(Exercise directions)
When you reach the line in the data below that contains "(hbound : ∀", please start repeating lines exactly, and stop after the line that contains "with the verbatim", repeating nothing else.

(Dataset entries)
=====
/-- **ROAD B, per `N`: the response limit and its value.** In the frame (`ω₂, γ, T > 0`, `lam, β ≥ 0`,
flip-steady family `μ`, `N ≥ 2`), the `δ`-family of the dual road (measurable `e^{H/(4T)}`-bounded distributional
solutions `g δ` with the centring constants `∫ (p_0² − T) dμ_δ`, `0 < |δ| < δ₀`, Gibbs pairings `A_δ → A_0`,
`B_δ → B_0`) gives `totalCurrent(μ_{N,T+δ/2,T−δ/2})/δ → (N−1)γ(1/2 − (γ/(2T²))(A_0 − B_0))`.
[Bonetto–Lebowitz–Rey-Bellet 2000, eq. (27), (32)] [folklore] -/
theorem tendsto_response_of_dualRoad (hω : 0 < ω₂) (hl : 0 ≤ lam) (hβ : 0 ≤ β) (hγ : 0 < γ) {T : ℝ}
    (hT : 0 < T) (ε : ℝ) {μ : (N : ℕ) → ℝ → ℝ → Measure (PhaseSpace N)}
    (hμ : ∀ (N : ℕ) (T_L T_R : ℝ), 0 < T_L → 0 < T_R →
      (pinnedChain ω₂ lam β γ).IsFlipSteadyState N T_L T_R ε (μ N T_L T_R))
    {N : ℕ} (h2 : 2 ≤ N) {g : ℝ → PhaseSpace N → ℝ} {δ₀ : ℝ} (hδ₀ : 0 < δ₀)
    (hbound : ∀ δ, |δ| < δ₀ → ∃ C : ℝ, ∀ x,
      |g δ x| ≤ C * Real.exp (1 / (4 * T) * (pinnedChain ω₂ lam β γ).hamiltonian N x))
    (hweak : ∀ δ, 0 < |δ| → |δ| < δ₀ → Measurable (g δ) ∧
      ∀ φ : PhaseSpace N → ℝ, ContDiff ℝ ((⊤ : ℕ∞) : WithTop ℕ∞) φ → HasCompactSupport φ →
        ∫ x, g δ x * (-((pinnedChain ω₂ lam β γ).generator N (T + δ / 2) (T - δ / 2) φ x) +
            2 * γ * ((T + δ / 2) * partialP (⟨0, by omega⟩ : Fin N) (partialP (⟨0, by omega⟩ : Fin N) φ) x +
              (T - δ / 2) * partialP (⟨N - 1, by omega⟩ : Fin N)
                (partialP (⟨N - 1, by omega⟩ : Fin N) φ) x) +
            2 * γ * φ x + ε * flipNoise N φ x) =
          ∫ x, (-(kin N 0 x - T) + ∫ y, (kin N 0 y - T) ∂(μ N (T + δ / 2) (T - δ / 2))) * φ x)
    {A₀ B₀ : ℝ}
    (hA : Tendsto (fun δ => ∫ x, g δ x * (kin N 0 x - T) ∂((pinnedChain ω₂ lam β γ).gibbsMeasure N T))
      (𝓝[≠] 0) (𝓝 A₀))
    (hB : Tendsto (fun δ => ∫ x, g δ x * (kin N (N - 1) x - T) ∂((pinnedChain ω₂ lam β γ).gibbsMeasure N T))
      (𝓝[≠] 0) (𝓝 B₀)) :
    Tendsto (fun δ : ℝ => (pinnedChain ω₂ lam β γ).totalCurrent (μ N (T + δ / 2) (T - δ / 2)) / δ)
      (𝓝[≠] 0) (𝓝 (((N : ℝ) - 1) * γ * (1 / 2 - γ / (2 * T ^ 2) * (A₀ - B₀)))) := by
  have hN : 0 < N := by omega
  have hs := tendsto_endSlope_of_dualRoad hω hl hβ hγ hT ε hμ h2 hδ₀ hbound hweak hA hB
  refine ((((tendsto_const_nhds (x := (1 : ℝ) / 2)).sub hs).const_mul (((N : ℝ) - 1) * γ))).congr' ?_
  filter_upwards [eventually_abs_lt_two_mul hT, self_mem_nhdsWithin] with δ hδ hδ0
  have hδ' : δ ≠ 0 := hδ0
  rw [totalCurrent_family_eq hω hl hβ hγ hμ hN hδ]
  field_simp
  ring

end RoadB

/-! ## Registered helper -/

/-- Registered helper sub-goal `helper_flipFiniteResponseOfDualKuboRoad` of stub `stub_flipFiniteResponse`
(line `sector-dirichlet-gluing`, crux stmt-AtomisticToContinuum-11977): ROAD B per `N` — the `δ`-family of the dual
Kubo road of stmt-AtomisticToContinuum-11976 (measurable `e^{H/(4T)}`-bounded distributional solutions with the
centring constants of the flip-steady family, and the two Gibbs-pairing limits) gives the response limit and its
value (`tendsto_response_of_dualRoad`, notation-free restatement; the road-level adapter with the verbatim
hypothesis of `stub_dualKuboRoadLanded` is `flipFiniteResponse_of_dualKuboRoad`). [folklore] -/
theorem helper_flipFiniteResponseOfDualKuboRoad : ∀ (ω₂ lam β γ : ℝ), 0 < ω₂ → 0 ≤ lam → 0 ≤ β → 0 < γ → ∀ (T : ℝ), 0 < T → ∀ (ε : ℝ) (μ : (N : ℕ) → ℝ → ℝ → MeasureTheory.Measure (Literature.MathematicalPhysics.KineticTheory.HeatConduction.PhaseSpace N)), (∀ (N : ℕ) (T_L T_R : ℝ), 0 < T_L → 0 < T_R → (Literature.MathematicalPhysics.KineticTheory.HeatConduction.pinnedChain ω₂ lam β γ).IsFlipSteadyState N T_L T_R ε (μ N T_L T_R)) → ∀ (N : ℕ) (h2 : 2 ≤ N) (g : ℝ → Literature.MathematicalPhysics.KineticTheory.HeatConduction.PhaseSpace N → ℝ) (δ₀ : ℝ), 0 < δ₀ → (∀ δ, |δ| < δ₀ → ∃ C : ℝ, ∀ x, |g δ x| ≤ C * Real.exp (1 / (4 * T) * (Literature.MathematicalPhysics.KineticTheory.HeatConduction.pinnedChain ω₂ lam β γ).hamiltonian N x)) → (∀ δ, 0 < |δ| → |δ| < δ₀ → Measurable (g δ) ∧ ∀ φ : Literature.MathematicalPhysics.KineticTheory.HeatConduction.PhaseSpace N → ℝ, ContDiff ℝ ((⊤ : ℕ∞) : WithTop ℕ∞) φ → HasCompactSupport φ → ∫ x, g δ x * (-((Literature.MathematicalPhysics.KineticTheory.HeatConduction.pinnedChain ω₂ lam β γ).generator N (T + δ / 2) (T - δ / 2) φ x) + 2 * γ * ((T + δ / 2) * Literature.MathematicalPhysics.KineticTheory.HeatConduction.partialP (⟨0, by omega⟩ : Fin N) (Literature.MathematicalPhysics.KineticTheory.HeatConduction.partialP (⟨0, by omega⟩ : Fin N) φ) x + (T - δ / 2) * Literature.MathematicalPhysics.KineticTheory.HeatConduction.partialP (⟨N - 1, by omega⟩ : Fin N) (Literature.MathematicalPhysics.KineticTheory.HeatConduction.partialP (⟨N - 1, by omega⟩ : Fin N) φ) x) + 2 * γ * φ x + ε * Literature.MathematicalPhysics.KineticTheory.HeatConduction.flipNoise N φ x) = ∫ x, (-(Summit.AtomisticToContinuum.FouriersLaw.Theorems.SuperadditiveResistance.DeviceLiouville.kin N 0 x - T) + ∫ y, (Summit.AtomisticToContinuum.FouriersLaw.Theorems.SuperadditiveResistance.DeviceLiouville.kin N 0 y - T) ∂(μ N (T + δ / 2) (T - δ / 2))) * φ x) → ∀ (A₀ B₀ : ℝ), Filter.Tendsto (fun δ => ∫ x, g δ x * (Summit.AtomisticToContinuum.FouriersLaw.Theorems.SuperadditiveResistance.DeviceLiouville.kin N 0 x - T) ∂((Literature.MathematicalPhysics.KineticTheory.HeatConduction.pinnedChain ω₂ lam β γ).gibbsMeasure N T)) (nhdsWithin 0 {(0 : ℝ)}ᶜ) (nhds A₀) → Filter.Tendsto (fun δ => ∫ x, g δ x * (Summit.AtomisticToContinuum.FouriersLaw.Theorems.SuperadditiveResistance.DeviceLiouville.kin N (N - 1) x - T) ∂((Literature.MathematicalPhysics.KineticTheory.HeatConduction.pinnedChain ω₂ lam β γ).gibbsMeasure N T)) (nhdsWithin 0 {(0 : ℝ)}ᶜ) (nhds B₀) → Filter.Tendsto (fun δ : ℝ => (Literature.MathematicalPhysics.KineticTheory.HeatConduction.pinnedChain ω₂ lam β γ).totalCurrent (μ N (T + δ / 2) (T - δ / 2)) / δ) (nhdsWithin 0 {(0 : ℝ)}ᶜ) (nhds (((N : ℝ) - 1) * γ * (1 / 2 - γ / (2 * T ^ 2) * (A₀ - B₀)))) :=
  fun _ _ _ _ hω hl hβ hγ _ hT ε _ hμ _ h2 _ _ hδ₀ hbound hweak _ _ hA hB =>
    tendsto_response_of_dualRoad hω hl hβ hγ hT ε hμ h2 hδ₀ hbound hweak hA hB

end Summit.AtomisticToContinuum.FouriersLaw.Theorems.NoisyFourier.FlipFiniteResponse

end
=====
(Answer area)
    (hbound : ∀ δ, |δ| < δ₀ → ∃ C : ℝ, ∀ x,
      |g δ x| ≤ C * Real.exp (1 / (4 * T) * (pinnedChain ω₂ lam β γ).hamiltonian N x))
    (hweak : ∀ δ, 0 < |δ| → |δ| < δ₀ → Measurable (g δ) ∧
      ∀ φ : PhaseSpace N → ℝ, ContDiff ℝ ((⊤ : ℕ∞) : WithTop ℕ∞) φ → HasCompactSupport φ →
        ∫ x, g δ x * (-((pinnedChain ω₂ lam β γ).generator N (T + δ / 2) (T - δ / 2) φ x) +
            2 * γ * ((T + δ / 2) * partialP (⟨0, by omega⟩ : Fin N) (partialP (⟨0, by omega⟩ : Fin N) φ) x +
              (T - δ / 2) * partialP (⟨N - 1, by omega⟩ : Fin N)
                (partialP (⟨N - 1, by omega⟩ : Fin N) φ) x) +
            2 * γ * φ x + ε * flipNoise N φ x) =
          ∫ x, (-(kin N 0 x - T) + ∫ y, (kin N 0 y - T) ∂(μ N (T + δ / 2) (T - δ / 2))) * φ x)
    {A₀ B₀ : ℝ}
    (hA : Tendsto (fun δ => ∫ x, g δ x * (kin N 0 x - T) ∂((pinnedChain ω₂ lam β γ).gibbsMeasure N T))
      (𝓝[≠] 0) (𝓝 A₀))
    (hB : Tendsto (fun δ => ∫ x, g δ x * (kin N (N - 1) x - T) ∂((pinnedChain ω₂ lam β γ).gibbsMeasure N T))
      (𝓝[≠] 0) (𝓝 B₀)) :
    Tendsto (fun δ : ℝ => (pinnedChain ω₂ lam β γ).totalCurrent (μ N (T + δ / 2) (T - δ / 2)) / δ)
      (𝓝[≠] 0) (𝓝 (((N : ℝ) - 1) * γ * (1 / 2 - γ / (2 * T ^ 2) * (A₀ - B₀)))) := by
  have hN : 0 < N := by omega
  have hs := tendsto_endSlope_of_dualRoad hω hl hβ hγ hT ε hμ h2 hδ₀ hbound hweak hA hB
  refine ((((tendsto_const_nhds (x := (1 : ℝ) / 2)).sub hs).const_mul (((N : ℝ) - 1) * γ))).congr' ?_
  filter_upwards [eventually_abs_lt_two_mul hT, self_mem_nhdsWithin] with δ hδ hδ0
  have hδ' : δ ≠ 0 := hδ0
  rw [totalCurrent_family_eq hω hl hβ hγ hμ hN hδ]
  field_simp
  ring

end RoadB

/-! ## Registered helper -/

/-- Registered helper sub-goal `helper_flipFiniteResponseOfDualKuboRoad` of stub `stub_flipFiniteResponse`
(line `sector-dirichlet-gluing`, crux stmt-AtomisticToContinuum-11977): ROAD B per `N` — the `δ`-family of the dual
Kubo road of stmt-AtomisticToContinuum-11976 (measurable `e^{H/(4T)}`-bounded distributional solutions with the
centring constants of the flip-steady family, and the two Gibbs-pairing limits) gives the response limit and its
value (`tendsto_response_of_dualRoad`, notation-free restatement; the road-level adapter with the verbatim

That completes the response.